**WORK TO COMPLETE**
If a line in the entries contains the word "positivity", list it.

RECORDS SUPPLIED below:

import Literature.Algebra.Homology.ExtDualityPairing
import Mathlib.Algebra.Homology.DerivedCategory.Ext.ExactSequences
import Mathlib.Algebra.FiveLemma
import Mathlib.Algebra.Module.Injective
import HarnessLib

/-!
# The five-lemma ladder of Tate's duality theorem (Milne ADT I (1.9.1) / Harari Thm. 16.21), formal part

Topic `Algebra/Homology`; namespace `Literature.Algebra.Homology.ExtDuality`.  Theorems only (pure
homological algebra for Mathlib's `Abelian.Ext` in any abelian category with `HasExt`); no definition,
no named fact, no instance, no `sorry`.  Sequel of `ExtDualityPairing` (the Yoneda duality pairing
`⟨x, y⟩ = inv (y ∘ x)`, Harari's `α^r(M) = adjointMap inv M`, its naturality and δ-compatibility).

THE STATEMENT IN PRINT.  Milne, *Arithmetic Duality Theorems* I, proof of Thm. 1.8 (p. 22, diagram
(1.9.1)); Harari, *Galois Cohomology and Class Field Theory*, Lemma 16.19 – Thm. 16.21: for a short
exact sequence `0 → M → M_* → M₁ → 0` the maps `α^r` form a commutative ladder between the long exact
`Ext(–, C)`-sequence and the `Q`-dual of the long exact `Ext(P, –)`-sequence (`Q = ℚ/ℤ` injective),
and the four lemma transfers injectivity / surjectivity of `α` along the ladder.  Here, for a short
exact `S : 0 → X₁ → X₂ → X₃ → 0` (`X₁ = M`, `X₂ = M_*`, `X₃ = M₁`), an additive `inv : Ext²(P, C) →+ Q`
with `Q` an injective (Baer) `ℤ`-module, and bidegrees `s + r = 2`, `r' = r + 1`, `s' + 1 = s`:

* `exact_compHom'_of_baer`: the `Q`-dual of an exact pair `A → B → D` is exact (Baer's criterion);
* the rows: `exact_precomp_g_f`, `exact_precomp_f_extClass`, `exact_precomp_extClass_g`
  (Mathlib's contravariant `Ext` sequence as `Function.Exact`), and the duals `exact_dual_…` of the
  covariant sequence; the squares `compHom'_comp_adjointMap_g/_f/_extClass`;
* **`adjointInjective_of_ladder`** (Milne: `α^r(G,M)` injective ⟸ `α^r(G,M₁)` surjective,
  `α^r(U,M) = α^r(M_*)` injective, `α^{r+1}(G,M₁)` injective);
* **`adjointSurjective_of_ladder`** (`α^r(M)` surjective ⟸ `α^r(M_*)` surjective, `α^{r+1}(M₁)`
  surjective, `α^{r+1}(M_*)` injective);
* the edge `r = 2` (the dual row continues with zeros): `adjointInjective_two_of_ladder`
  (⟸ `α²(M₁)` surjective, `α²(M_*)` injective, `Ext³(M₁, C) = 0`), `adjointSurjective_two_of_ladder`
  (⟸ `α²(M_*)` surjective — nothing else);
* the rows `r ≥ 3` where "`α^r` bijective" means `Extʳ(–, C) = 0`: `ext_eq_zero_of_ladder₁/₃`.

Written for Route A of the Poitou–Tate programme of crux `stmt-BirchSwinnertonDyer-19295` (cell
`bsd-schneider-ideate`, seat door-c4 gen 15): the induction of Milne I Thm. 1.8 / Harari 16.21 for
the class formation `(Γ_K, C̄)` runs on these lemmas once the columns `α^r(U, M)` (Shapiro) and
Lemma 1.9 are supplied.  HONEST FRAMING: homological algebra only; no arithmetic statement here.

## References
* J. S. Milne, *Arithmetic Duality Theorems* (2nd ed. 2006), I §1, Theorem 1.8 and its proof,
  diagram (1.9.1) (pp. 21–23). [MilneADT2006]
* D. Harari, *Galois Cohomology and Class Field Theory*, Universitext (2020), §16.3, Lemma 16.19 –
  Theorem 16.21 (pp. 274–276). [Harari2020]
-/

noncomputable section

End of RECORDS SUPPLIED.
RECORDS SUPPLIED below:

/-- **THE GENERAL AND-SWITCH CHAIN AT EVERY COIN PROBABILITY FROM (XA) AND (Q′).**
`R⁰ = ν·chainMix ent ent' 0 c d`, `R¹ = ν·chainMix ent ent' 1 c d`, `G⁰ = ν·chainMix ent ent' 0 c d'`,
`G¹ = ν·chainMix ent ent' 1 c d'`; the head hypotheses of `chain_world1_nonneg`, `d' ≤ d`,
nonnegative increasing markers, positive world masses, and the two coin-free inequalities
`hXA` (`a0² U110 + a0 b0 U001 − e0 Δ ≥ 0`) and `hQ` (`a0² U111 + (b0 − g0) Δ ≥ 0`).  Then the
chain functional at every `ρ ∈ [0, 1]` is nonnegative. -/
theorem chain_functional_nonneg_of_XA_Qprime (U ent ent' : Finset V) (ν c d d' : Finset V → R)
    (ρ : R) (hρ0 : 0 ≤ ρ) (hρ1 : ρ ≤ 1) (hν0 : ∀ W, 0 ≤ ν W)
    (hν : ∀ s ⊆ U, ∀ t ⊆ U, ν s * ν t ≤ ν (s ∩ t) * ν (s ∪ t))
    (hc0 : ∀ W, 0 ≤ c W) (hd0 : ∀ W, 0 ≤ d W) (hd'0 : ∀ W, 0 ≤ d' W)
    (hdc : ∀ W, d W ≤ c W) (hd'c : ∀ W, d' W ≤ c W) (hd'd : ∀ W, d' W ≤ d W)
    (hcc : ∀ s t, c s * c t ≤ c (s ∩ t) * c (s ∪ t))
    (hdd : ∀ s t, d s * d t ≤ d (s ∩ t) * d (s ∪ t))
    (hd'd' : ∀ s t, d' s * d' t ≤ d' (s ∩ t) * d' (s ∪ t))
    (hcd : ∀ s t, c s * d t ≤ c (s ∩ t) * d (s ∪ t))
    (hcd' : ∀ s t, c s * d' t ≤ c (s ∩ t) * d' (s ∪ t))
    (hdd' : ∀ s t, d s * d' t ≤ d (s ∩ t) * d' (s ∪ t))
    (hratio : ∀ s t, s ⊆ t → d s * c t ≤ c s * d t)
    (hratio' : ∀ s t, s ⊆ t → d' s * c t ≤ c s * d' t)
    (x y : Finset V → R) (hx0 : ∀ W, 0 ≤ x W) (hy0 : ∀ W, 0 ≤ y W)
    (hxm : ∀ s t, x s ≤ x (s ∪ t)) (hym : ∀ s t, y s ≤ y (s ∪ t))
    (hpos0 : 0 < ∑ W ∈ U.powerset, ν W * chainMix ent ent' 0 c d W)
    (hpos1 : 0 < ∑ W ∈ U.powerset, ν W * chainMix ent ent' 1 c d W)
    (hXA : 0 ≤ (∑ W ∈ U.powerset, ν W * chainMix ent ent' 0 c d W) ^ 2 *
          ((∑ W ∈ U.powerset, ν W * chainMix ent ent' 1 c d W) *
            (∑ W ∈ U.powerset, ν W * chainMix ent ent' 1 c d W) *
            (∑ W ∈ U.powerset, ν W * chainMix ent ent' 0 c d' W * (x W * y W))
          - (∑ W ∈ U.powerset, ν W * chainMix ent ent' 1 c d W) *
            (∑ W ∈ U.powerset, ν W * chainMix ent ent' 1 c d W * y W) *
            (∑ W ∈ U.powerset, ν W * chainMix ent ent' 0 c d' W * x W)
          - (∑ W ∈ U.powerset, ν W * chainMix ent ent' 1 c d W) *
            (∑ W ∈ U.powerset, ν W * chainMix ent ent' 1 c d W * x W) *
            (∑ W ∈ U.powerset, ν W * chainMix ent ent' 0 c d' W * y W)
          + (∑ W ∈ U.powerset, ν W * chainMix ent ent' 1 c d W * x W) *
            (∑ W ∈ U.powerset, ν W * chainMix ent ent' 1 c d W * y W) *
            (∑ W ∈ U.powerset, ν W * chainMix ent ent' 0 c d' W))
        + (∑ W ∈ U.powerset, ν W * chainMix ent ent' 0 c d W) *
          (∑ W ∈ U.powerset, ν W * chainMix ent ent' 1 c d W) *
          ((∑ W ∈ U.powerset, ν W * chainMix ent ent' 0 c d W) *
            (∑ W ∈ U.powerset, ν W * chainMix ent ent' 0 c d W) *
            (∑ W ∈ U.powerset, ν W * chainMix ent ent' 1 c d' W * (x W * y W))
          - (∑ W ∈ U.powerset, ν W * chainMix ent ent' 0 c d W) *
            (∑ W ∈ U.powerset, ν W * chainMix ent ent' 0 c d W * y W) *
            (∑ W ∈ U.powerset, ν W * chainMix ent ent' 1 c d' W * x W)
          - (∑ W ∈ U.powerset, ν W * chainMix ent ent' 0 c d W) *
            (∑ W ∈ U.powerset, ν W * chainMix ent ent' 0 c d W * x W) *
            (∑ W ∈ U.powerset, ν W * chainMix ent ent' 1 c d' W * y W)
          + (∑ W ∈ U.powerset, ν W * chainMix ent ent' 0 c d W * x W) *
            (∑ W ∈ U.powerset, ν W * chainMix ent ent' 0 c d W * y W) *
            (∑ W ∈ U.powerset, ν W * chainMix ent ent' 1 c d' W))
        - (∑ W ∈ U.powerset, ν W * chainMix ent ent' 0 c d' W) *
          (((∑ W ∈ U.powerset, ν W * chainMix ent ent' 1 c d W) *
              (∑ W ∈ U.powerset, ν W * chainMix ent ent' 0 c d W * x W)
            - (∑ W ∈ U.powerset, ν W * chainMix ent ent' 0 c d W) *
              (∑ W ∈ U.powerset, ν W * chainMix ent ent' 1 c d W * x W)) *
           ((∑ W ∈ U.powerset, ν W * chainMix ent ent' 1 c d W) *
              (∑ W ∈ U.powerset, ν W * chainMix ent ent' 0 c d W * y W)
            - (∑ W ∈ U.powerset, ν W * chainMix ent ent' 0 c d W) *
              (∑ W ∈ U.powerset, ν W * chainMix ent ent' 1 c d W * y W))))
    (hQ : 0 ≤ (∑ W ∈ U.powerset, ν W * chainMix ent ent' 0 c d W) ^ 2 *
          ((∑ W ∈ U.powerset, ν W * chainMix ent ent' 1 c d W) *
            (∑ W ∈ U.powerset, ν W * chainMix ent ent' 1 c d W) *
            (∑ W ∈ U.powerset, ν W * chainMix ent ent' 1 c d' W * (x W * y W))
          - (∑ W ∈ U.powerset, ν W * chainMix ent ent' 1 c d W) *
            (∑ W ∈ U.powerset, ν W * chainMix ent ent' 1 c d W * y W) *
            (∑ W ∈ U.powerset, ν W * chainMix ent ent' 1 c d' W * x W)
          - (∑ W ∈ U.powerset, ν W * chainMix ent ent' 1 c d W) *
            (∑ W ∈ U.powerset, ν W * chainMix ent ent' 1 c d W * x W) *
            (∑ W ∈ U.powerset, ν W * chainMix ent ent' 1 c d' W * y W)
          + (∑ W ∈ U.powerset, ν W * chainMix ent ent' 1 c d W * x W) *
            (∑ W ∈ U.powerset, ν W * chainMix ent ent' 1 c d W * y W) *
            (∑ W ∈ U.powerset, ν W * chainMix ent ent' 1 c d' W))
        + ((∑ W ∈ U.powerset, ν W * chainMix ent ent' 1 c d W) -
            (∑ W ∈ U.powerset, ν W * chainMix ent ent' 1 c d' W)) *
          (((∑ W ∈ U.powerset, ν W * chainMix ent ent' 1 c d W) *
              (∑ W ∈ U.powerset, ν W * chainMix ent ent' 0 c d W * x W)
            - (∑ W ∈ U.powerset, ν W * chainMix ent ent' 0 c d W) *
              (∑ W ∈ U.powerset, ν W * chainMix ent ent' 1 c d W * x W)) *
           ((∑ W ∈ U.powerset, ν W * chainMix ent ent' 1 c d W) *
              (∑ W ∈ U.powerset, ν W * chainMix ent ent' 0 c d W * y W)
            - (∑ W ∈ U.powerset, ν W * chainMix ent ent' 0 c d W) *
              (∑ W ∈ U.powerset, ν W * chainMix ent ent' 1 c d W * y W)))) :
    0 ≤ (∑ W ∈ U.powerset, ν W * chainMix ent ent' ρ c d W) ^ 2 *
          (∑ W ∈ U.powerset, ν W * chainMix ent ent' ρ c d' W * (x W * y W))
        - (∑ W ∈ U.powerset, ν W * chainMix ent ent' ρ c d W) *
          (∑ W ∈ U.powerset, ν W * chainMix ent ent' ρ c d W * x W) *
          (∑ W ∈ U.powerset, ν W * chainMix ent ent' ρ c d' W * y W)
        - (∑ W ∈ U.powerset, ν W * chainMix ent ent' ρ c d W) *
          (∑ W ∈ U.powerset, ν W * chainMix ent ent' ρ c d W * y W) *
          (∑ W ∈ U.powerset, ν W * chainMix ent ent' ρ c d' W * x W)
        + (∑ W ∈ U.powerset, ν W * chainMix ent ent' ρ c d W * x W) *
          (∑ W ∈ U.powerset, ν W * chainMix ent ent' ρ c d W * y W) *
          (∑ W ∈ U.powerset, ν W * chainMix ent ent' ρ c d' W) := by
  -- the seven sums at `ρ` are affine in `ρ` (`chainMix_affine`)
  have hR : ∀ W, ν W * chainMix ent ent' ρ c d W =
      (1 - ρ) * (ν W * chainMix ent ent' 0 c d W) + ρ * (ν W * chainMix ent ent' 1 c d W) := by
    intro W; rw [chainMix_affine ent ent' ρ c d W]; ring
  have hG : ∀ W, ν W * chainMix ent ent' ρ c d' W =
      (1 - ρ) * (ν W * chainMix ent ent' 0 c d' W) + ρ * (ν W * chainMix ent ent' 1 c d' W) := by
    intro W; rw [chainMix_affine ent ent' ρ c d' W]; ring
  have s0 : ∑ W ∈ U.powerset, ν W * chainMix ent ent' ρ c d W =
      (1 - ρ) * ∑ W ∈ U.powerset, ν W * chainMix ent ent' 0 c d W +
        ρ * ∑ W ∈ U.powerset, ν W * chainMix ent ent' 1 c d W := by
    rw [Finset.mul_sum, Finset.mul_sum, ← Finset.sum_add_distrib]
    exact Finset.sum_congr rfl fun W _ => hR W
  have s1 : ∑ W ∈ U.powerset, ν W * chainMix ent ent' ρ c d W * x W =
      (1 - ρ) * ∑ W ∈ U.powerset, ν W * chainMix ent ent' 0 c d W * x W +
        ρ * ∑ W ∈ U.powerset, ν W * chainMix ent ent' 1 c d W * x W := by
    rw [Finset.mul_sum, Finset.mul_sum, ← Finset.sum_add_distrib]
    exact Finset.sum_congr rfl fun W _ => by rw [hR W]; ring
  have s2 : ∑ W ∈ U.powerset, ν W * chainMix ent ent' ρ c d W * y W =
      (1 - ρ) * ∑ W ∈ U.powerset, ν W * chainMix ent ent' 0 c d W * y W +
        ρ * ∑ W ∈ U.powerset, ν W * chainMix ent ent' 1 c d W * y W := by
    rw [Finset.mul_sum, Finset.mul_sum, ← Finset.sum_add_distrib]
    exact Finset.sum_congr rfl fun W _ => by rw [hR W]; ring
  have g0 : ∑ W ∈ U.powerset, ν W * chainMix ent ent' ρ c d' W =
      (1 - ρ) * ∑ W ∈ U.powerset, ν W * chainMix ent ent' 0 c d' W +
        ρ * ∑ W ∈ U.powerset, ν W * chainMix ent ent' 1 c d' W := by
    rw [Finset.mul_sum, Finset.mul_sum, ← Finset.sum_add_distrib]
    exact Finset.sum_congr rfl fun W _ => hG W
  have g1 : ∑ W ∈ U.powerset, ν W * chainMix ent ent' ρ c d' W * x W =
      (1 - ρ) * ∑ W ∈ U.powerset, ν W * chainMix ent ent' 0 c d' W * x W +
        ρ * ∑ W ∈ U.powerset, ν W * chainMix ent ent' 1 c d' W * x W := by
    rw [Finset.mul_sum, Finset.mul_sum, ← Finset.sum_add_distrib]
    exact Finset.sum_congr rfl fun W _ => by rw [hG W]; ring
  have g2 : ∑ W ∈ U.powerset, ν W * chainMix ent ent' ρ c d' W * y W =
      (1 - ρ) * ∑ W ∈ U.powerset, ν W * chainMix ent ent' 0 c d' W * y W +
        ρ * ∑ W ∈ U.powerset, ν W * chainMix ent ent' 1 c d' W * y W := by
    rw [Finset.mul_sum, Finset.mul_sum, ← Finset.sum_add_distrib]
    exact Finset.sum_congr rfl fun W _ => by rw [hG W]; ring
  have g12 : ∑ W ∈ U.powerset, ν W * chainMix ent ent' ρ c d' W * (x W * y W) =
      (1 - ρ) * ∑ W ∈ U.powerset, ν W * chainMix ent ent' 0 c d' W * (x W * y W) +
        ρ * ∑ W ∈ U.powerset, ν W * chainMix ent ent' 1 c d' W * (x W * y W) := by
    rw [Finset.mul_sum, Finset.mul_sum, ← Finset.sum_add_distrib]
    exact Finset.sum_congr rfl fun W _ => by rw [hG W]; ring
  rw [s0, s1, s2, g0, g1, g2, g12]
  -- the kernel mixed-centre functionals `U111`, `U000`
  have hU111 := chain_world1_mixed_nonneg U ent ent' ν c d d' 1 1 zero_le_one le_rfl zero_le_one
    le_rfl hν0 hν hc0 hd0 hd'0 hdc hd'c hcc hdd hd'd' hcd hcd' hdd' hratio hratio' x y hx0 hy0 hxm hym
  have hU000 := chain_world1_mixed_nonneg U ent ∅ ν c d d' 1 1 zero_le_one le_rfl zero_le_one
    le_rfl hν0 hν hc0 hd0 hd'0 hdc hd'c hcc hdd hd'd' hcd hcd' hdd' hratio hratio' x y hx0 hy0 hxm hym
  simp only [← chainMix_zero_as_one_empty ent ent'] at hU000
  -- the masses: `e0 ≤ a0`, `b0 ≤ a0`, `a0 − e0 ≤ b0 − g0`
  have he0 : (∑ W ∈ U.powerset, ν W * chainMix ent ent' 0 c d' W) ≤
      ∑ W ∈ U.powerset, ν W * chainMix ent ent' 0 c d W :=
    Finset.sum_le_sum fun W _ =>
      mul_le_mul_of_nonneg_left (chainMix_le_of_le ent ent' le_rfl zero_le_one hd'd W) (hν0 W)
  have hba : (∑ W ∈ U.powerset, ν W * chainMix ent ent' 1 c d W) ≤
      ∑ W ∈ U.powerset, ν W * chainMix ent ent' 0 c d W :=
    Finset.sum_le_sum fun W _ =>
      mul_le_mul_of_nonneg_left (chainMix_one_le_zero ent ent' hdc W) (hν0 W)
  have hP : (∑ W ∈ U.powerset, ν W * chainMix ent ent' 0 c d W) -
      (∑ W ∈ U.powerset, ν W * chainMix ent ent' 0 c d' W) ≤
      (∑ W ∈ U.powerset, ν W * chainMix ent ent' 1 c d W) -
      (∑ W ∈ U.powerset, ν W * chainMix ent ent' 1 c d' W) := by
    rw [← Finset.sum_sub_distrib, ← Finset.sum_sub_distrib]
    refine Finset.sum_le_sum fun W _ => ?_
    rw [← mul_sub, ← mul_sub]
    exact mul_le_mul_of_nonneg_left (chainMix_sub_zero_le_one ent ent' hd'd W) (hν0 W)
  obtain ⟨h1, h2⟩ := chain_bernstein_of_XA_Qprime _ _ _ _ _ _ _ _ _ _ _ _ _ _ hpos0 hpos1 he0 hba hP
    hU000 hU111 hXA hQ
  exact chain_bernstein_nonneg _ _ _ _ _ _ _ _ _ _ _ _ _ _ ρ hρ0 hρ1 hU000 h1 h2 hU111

End of RECORDS SUPPLIED.
RECORDS SUPPLIED below:

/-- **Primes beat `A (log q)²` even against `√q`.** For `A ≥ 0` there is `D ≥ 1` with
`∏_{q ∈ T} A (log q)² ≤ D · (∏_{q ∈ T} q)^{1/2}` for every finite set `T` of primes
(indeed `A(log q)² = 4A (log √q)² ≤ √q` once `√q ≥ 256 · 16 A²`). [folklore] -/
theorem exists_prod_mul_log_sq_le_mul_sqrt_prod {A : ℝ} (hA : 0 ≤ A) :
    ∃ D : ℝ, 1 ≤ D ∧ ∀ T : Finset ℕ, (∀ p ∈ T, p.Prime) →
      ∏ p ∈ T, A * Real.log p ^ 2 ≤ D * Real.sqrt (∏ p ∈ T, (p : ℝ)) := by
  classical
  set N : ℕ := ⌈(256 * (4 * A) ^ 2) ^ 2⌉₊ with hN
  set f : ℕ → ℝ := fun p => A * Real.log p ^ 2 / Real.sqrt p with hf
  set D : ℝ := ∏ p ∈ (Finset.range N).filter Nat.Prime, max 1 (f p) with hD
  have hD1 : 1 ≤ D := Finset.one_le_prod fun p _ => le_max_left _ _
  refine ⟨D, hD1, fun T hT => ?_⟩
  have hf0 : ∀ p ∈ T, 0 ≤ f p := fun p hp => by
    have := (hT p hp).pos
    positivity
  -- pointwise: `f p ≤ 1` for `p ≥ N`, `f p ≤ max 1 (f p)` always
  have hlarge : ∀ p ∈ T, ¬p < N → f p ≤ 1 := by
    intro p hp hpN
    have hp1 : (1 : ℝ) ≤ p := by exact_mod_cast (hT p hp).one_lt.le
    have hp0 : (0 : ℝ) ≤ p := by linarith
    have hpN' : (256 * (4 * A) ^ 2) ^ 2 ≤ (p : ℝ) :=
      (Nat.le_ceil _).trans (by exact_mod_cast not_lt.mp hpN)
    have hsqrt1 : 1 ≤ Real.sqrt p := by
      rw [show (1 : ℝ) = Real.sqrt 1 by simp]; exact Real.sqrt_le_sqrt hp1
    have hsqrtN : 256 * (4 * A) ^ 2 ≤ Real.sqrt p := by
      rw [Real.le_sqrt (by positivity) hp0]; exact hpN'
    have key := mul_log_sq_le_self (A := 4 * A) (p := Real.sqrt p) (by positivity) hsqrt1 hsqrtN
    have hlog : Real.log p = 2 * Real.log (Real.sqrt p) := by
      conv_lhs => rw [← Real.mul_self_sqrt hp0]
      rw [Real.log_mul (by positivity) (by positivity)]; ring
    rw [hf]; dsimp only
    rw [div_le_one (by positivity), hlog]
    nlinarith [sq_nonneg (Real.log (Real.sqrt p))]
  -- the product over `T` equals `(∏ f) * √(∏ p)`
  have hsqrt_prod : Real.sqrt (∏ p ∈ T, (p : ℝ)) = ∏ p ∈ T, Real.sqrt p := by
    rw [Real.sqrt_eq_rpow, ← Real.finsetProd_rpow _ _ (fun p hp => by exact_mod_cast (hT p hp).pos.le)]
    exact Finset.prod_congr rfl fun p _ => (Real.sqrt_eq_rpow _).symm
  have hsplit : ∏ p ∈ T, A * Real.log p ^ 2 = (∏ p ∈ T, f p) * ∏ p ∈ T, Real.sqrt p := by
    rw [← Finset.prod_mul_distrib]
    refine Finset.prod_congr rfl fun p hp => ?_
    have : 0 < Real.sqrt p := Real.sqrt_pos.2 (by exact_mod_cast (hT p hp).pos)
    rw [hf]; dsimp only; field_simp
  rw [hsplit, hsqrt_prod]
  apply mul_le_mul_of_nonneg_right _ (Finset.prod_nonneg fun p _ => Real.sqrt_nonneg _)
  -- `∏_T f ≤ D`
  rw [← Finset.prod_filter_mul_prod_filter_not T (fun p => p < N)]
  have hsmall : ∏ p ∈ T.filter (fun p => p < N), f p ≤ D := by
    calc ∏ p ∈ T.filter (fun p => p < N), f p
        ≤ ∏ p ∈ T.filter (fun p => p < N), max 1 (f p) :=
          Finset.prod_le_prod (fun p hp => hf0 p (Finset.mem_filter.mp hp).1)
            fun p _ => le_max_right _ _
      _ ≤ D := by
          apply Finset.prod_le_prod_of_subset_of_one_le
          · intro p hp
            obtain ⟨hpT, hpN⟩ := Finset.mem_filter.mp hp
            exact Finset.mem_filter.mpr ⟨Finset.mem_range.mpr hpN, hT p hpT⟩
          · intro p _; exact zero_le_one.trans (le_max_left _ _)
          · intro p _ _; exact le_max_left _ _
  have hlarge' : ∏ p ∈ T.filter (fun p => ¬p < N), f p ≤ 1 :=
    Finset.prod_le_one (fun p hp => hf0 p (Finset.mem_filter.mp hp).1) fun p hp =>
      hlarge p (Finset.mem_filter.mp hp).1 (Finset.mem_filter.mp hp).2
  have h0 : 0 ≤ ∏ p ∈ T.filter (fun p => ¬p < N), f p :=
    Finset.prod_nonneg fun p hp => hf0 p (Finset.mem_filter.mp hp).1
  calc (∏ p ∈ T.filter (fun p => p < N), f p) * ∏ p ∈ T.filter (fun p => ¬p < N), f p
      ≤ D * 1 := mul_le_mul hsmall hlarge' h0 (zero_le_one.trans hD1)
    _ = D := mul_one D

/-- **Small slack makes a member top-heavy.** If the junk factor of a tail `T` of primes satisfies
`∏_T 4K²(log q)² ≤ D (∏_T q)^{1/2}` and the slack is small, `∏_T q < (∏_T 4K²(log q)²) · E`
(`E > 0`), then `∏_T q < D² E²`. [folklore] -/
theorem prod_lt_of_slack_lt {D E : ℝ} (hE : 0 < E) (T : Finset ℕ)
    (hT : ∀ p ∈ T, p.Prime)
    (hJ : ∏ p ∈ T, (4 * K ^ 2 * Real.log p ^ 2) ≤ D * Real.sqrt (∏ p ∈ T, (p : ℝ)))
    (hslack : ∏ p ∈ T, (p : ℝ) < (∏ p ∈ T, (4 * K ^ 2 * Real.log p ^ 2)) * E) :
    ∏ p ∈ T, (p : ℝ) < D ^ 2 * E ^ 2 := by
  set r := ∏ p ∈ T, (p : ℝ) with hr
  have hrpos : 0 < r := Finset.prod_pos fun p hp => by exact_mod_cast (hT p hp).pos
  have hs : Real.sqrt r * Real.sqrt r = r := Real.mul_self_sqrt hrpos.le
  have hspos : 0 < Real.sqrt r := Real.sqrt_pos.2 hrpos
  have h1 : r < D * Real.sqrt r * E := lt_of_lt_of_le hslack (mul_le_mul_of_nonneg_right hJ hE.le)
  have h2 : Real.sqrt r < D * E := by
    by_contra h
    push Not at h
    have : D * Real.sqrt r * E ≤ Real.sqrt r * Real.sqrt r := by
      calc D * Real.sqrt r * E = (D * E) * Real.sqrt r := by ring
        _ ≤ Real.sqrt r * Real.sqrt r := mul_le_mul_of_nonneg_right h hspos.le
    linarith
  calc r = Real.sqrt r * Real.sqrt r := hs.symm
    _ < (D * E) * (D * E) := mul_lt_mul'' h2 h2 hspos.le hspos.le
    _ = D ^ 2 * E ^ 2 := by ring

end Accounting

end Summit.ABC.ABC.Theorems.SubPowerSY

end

End of RECORDS SUPPLIED.

**ANSWER SPACE**
    positivity
      rw [Real.le_sqrt (by positivity) hp0]; exact hpN'
    have key := mul_log_sq_le_self (A := 4 * A) (p := Real.sqrt p) (by positivity) hsqrt1 hsqrtN
      rw [Real.log_mul (by positivity) (by positivity)]; ring
    rw [div_le_one (by positivity), hlog]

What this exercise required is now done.